DATASET RECORDS:
=-=-=

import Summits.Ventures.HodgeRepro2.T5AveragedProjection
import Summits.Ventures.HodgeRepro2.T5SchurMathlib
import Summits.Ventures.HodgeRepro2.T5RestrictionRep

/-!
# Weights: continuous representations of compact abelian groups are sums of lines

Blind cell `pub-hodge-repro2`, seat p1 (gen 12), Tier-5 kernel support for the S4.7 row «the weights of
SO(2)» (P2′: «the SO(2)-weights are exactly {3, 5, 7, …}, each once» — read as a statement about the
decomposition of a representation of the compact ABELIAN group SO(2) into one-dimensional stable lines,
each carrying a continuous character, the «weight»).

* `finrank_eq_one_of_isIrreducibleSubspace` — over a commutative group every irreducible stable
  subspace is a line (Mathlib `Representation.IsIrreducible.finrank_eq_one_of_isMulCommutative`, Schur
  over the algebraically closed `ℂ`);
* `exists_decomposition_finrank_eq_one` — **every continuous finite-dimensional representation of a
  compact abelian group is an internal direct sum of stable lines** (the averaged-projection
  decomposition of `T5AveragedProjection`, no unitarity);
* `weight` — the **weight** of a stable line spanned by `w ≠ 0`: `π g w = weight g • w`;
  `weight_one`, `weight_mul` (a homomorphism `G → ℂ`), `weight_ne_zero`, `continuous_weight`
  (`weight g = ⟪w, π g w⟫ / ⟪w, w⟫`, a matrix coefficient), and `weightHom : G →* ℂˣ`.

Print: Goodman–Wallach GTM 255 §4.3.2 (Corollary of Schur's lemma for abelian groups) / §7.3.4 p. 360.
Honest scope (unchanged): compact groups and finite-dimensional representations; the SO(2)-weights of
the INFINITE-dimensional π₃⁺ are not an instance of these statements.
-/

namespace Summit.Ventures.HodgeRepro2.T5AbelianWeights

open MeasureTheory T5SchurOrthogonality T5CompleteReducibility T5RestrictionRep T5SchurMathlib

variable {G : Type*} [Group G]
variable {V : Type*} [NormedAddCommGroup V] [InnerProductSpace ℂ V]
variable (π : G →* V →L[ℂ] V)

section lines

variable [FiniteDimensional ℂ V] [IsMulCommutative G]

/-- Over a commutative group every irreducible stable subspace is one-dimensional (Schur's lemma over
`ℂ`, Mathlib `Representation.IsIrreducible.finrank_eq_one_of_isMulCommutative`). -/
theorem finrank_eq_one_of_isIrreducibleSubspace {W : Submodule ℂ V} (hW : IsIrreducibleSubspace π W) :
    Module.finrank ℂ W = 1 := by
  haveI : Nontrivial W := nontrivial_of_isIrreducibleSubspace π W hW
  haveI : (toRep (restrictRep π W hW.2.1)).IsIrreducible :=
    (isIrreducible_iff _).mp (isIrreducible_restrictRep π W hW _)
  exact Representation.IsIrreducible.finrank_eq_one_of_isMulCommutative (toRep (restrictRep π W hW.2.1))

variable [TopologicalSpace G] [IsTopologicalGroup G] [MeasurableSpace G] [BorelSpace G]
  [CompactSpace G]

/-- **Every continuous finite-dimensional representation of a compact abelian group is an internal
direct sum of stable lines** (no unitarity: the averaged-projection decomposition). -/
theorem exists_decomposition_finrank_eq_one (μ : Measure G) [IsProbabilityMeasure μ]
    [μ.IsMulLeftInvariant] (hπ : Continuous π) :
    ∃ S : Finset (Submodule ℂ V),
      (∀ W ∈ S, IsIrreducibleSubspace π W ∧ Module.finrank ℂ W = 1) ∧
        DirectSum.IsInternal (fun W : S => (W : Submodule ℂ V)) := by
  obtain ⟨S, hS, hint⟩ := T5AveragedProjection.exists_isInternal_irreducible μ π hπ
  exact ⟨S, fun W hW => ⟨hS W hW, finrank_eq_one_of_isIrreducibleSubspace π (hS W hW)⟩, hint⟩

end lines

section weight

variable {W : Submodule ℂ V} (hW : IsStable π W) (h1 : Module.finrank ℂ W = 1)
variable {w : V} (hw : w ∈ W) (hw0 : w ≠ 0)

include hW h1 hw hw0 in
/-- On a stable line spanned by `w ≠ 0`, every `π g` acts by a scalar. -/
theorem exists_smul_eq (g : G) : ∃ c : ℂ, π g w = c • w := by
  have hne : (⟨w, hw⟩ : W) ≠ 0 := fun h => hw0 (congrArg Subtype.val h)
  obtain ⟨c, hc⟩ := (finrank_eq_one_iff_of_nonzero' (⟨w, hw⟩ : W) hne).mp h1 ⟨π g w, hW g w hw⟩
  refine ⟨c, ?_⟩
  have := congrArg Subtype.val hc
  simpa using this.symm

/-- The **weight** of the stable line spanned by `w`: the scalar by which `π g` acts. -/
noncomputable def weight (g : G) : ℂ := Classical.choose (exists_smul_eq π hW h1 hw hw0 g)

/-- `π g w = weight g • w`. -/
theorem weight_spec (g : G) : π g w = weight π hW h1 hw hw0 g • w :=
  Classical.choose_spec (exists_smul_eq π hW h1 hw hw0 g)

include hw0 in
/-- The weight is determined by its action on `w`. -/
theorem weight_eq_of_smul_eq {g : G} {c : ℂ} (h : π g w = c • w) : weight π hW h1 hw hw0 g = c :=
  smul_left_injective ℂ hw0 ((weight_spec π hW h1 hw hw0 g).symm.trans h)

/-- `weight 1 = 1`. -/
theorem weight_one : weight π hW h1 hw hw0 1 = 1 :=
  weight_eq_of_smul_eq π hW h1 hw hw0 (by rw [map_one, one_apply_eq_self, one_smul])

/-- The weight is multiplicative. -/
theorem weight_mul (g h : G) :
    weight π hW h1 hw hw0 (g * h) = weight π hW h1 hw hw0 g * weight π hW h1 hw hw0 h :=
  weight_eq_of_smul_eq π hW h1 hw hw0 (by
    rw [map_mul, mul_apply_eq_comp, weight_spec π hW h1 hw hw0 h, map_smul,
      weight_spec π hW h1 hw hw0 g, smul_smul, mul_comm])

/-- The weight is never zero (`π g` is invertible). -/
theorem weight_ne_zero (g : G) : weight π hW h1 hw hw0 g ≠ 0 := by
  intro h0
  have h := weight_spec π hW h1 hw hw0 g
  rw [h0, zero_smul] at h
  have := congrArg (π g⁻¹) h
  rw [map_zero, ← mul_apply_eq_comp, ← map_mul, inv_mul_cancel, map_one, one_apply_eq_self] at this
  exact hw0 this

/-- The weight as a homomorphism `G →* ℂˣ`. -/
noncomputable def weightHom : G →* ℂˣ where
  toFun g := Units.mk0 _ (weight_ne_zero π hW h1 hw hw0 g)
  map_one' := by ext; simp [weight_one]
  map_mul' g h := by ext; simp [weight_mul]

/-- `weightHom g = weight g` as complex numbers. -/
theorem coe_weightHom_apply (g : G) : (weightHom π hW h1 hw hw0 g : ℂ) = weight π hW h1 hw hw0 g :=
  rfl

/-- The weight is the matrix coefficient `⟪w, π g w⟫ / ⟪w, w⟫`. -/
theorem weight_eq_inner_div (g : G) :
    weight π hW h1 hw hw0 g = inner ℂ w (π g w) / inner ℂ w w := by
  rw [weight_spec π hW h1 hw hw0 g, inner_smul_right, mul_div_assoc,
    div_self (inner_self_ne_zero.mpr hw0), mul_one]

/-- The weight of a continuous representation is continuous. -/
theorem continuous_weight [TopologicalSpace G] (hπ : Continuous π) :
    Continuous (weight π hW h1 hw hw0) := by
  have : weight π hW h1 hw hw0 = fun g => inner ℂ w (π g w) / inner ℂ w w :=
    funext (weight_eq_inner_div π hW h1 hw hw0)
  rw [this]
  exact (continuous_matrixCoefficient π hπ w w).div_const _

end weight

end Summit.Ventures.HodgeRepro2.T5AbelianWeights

=-=-=

AIM OF THE TASK: Restate, word for word, the final stretch of the entries above: the line containing "map_one' := by ext; simp [weight_one]" and every line after it, up to and including the last.

SOLUTION:
  map_one' := by ext; simp [weight_one]
  map_mul' g h := by ext; simp [weight_mul]

/-- `weightHom g = weight g` as complex numbers. -/
theorem coe_weightHom_apply (g : G) : (weightHom π hW h1 hw hw0 g : ℂ) = weight π hW h1 hw hw0 g :=
  rfl

/-- The weight is the matrix coefficient `⟪w, π g w⟫ / ⟪w, w⟫`. -/
theorem weight_eq_inner_div (g : G) :
    weight π hW h1 hw hw0 g = inner ℂ w (π g w) / inner ℂ w w := by
  rw [weight_spec π hW h1 hw hw0 g, inner_smul_right, mul_div_assoc,
    div_self (inner_self_ne_zero.mpr hw0), mul_one]

/-- The weight of a continuous representation is continuous. -/
theorem continuous_weight [TopologicalSpace G] (hπ : Continuous π) :
    Continuous (weight π hW h1 hw hw0) := by
  have : weight π hW h1 hw hw0 = fun g => inner ℂ w (π g w) / inner ℂ w w :=
    funext (weight_eq_inner_div π hW h1 hw hw0)
  rw [this]
  exact (continuous_matrixCoefficient π hπ w w).div_const _

end weight

end Summit.Ventures.HodgeRepro2.T5AbelianWeights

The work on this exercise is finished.